- [Record set]:
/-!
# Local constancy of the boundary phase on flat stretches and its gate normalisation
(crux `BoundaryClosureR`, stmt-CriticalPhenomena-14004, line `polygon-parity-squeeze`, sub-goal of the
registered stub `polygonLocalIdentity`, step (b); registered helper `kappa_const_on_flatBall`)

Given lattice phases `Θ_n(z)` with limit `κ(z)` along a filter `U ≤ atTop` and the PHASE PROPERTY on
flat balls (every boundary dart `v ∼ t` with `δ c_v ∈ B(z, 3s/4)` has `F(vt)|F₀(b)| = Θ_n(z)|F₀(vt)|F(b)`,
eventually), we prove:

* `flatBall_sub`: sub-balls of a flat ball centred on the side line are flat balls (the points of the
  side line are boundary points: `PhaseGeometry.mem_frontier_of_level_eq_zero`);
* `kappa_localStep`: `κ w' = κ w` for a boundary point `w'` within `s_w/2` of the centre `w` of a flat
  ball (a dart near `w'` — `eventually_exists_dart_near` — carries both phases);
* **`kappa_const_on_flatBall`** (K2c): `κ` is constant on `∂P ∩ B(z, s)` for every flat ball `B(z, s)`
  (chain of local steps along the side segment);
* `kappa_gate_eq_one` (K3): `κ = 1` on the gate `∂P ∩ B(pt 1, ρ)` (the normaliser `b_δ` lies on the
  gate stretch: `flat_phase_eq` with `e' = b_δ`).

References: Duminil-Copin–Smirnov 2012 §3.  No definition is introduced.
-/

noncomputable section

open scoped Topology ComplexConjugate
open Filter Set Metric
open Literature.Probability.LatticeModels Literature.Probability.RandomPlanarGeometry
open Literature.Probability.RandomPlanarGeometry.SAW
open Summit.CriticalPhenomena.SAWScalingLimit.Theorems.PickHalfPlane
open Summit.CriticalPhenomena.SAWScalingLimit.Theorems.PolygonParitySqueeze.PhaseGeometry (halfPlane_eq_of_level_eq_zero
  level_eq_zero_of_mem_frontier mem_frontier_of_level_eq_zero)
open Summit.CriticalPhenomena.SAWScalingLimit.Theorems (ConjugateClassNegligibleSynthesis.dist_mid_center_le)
==
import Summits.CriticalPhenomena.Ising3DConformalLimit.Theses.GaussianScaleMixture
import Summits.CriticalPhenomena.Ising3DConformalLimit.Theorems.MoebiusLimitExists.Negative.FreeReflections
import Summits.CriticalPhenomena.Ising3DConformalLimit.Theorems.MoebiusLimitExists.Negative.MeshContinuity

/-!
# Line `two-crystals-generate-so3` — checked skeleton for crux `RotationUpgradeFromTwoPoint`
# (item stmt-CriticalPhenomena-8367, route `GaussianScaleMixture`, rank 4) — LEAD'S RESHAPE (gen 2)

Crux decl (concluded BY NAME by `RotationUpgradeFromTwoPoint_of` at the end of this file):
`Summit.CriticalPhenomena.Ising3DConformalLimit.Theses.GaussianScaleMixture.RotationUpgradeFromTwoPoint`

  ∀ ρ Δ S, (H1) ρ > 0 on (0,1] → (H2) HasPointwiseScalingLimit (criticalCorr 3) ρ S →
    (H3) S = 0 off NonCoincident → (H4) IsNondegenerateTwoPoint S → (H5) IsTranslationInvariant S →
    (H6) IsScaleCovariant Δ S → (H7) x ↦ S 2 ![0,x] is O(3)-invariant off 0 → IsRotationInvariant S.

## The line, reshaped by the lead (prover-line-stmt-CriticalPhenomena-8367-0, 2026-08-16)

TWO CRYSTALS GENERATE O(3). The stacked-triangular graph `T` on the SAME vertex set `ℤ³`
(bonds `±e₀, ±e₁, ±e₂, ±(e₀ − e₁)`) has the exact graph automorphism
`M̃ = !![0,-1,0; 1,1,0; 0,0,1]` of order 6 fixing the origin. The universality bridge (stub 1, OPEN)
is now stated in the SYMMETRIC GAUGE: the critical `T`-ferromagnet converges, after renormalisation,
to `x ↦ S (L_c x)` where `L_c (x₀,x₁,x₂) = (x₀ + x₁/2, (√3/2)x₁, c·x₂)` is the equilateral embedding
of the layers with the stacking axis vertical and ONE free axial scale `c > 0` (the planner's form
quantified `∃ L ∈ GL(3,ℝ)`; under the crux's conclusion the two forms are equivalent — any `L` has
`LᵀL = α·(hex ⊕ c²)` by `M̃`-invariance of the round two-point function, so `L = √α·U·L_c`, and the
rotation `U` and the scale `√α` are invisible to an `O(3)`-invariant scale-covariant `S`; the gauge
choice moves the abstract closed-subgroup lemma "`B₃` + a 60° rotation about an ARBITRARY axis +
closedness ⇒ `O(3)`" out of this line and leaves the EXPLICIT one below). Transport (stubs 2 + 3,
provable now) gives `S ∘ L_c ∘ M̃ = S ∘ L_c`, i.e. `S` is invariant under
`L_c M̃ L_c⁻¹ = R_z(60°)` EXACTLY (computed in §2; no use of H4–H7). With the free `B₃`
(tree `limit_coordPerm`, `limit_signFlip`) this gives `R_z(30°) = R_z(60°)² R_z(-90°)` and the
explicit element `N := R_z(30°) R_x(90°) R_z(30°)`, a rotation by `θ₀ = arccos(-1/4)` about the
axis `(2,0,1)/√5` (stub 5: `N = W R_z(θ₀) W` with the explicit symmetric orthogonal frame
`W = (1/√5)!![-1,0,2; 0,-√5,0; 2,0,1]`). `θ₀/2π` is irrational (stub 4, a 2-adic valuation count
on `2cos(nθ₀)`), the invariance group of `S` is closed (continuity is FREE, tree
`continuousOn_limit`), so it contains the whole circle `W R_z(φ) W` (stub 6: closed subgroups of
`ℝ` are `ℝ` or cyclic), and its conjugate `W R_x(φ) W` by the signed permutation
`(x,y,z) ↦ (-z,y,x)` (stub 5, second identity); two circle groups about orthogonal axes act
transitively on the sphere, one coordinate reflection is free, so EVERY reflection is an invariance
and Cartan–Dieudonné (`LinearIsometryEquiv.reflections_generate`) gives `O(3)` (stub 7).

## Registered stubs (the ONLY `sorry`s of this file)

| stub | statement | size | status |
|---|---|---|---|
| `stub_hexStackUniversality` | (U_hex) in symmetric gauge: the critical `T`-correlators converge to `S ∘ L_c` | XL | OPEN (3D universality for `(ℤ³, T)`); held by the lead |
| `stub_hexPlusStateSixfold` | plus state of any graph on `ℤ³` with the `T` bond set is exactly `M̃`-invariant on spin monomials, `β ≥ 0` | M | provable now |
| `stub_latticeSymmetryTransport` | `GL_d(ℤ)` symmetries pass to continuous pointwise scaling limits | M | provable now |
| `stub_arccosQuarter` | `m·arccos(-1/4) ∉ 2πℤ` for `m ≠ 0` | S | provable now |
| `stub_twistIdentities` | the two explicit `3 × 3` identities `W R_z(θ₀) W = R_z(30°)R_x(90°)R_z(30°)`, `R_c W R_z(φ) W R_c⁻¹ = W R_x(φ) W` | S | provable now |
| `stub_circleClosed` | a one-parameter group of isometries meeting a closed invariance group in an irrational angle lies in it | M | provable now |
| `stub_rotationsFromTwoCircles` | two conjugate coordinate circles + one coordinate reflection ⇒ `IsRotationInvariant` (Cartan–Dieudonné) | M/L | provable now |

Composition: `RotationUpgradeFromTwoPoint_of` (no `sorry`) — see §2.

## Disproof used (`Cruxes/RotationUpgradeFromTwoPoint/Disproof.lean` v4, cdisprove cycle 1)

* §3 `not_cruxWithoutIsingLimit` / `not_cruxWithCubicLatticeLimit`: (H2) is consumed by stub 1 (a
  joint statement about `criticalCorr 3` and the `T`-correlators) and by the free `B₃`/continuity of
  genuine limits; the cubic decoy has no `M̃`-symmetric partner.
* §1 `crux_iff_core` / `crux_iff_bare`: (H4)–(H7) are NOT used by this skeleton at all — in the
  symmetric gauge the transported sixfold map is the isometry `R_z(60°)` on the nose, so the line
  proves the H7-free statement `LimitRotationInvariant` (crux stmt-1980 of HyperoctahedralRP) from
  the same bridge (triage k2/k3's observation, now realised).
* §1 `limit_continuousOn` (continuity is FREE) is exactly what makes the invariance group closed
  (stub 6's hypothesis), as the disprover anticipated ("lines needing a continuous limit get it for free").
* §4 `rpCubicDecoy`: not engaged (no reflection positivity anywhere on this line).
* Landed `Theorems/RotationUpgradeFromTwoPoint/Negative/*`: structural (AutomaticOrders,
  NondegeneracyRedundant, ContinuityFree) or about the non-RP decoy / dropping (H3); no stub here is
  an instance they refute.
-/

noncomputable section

- [Task to carry out]:
Write down how many lines in the data contain "stubs". Add nothing else.

- [Solution to this problem]:
2